■ Exercise materials ■
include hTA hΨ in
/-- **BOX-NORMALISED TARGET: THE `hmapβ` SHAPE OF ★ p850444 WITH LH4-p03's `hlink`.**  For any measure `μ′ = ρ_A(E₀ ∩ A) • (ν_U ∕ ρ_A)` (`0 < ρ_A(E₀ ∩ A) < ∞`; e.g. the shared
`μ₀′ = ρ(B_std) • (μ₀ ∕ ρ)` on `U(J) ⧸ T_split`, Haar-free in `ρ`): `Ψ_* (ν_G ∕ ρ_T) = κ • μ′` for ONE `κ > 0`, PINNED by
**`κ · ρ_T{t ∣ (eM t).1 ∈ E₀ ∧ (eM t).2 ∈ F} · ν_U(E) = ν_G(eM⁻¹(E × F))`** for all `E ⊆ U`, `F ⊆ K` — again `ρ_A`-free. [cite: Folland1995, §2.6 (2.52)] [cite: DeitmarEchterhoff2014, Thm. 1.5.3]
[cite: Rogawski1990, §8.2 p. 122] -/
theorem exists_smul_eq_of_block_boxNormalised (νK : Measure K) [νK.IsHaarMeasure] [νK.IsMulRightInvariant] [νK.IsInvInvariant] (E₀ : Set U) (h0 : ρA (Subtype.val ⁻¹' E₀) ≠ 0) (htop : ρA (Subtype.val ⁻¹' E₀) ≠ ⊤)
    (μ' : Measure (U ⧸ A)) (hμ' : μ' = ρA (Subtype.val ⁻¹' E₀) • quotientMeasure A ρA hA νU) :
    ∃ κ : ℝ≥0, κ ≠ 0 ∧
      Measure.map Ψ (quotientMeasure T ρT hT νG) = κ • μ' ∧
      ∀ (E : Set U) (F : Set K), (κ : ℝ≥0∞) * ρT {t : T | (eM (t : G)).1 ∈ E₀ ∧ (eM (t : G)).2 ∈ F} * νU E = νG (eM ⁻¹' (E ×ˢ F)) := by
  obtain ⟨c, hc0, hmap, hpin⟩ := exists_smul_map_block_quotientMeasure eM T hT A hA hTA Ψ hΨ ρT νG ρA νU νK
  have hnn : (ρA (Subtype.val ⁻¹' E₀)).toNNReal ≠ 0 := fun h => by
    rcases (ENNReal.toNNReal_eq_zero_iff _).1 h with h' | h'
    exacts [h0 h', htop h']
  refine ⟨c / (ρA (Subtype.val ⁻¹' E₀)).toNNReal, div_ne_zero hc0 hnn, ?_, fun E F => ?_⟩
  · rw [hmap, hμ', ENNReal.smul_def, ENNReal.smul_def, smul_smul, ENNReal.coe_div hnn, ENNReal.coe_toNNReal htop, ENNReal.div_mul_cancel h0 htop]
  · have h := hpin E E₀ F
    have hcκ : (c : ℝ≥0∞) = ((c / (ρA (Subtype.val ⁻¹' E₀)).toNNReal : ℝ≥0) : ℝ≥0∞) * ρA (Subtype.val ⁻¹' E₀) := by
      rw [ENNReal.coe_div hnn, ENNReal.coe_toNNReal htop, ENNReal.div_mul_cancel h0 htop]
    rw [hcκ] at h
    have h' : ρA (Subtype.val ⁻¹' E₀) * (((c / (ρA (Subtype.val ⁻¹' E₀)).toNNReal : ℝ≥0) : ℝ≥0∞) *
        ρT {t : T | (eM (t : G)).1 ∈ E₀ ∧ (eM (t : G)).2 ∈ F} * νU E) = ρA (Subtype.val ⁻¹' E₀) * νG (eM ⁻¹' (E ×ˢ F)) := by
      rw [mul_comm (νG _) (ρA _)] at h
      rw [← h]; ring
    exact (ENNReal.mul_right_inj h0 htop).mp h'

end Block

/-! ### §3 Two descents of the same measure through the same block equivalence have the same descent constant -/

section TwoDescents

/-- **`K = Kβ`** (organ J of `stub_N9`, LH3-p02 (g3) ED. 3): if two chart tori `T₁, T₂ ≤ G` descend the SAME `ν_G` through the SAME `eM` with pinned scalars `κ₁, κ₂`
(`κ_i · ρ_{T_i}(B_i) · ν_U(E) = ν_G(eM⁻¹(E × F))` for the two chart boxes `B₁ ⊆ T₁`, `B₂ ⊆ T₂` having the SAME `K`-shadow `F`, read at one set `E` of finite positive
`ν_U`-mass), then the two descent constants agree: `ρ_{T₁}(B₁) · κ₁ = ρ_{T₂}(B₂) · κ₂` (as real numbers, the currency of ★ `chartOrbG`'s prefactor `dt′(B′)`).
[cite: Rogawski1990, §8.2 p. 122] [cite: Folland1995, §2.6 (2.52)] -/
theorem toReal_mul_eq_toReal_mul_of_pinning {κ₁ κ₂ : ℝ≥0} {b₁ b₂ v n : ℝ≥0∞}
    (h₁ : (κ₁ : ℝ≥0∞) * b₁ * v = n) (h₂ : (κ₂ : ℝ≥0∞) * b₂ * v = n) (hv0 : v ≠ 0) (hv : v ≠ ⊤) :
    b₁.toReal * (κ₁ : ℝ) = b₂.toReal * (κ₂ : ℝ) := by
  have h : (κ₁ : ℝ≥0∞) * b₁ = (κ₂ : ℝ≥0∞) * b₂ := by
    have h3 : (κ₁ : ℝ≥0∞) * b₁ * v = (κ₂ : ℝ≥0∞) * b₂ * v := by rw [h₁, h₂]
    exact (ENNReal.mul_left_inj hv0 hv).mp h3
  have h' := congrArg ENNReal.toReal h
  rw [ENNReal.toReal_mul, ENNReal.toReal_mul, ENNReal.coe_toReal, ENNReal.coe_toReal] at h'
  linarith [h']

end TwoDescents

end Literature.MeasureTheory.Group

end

■ Problem ■
Copy only the entries from the first line to the line with "[cite: Rogawski1990, §8.2 p. 122] -/", each exactly as it appears.

■ Answer space ■
include hTA hΨ in
/-- **BOX-NORMALISED TARGET: THE `hmapβ` SHAPE OF ★ p850444 WITH LH4-p03's `hlink`.**  For any measure `μ′ = ρ_A(E₀ ∩ A) • (ν_U ∕ ρ_A)` (`0 < ρ_A(E₀ ∩ A) < ∞`; e.g. the shared
`μ₀′ = ρ(B_std) • (μ₀ ∕ ρ)` on `U(J) ⧸ T_split`, Haar-free in `ρ`): `Ψ_* (ν_G ∕ ρ_T) = κ • μ′` for ONE `κ > 0`, PINNED by
**`κ · ρ_T{t ∣ (eM t).1 ∈ E₀ ∧ (eM t).2 ∈ F} · ν_U(E) = ν_G(eM⁻¹(E × F))`** for all `E ⊆ U`, `F ⊆ K` — again `ρ_A`-free. [cite: Folland1995, §2.6 (2.52)] [cite: DeitmarEchterhoff2014, Thm. 1.5.3]
[cite: Rogawski1990, §8.2 p. 122] -/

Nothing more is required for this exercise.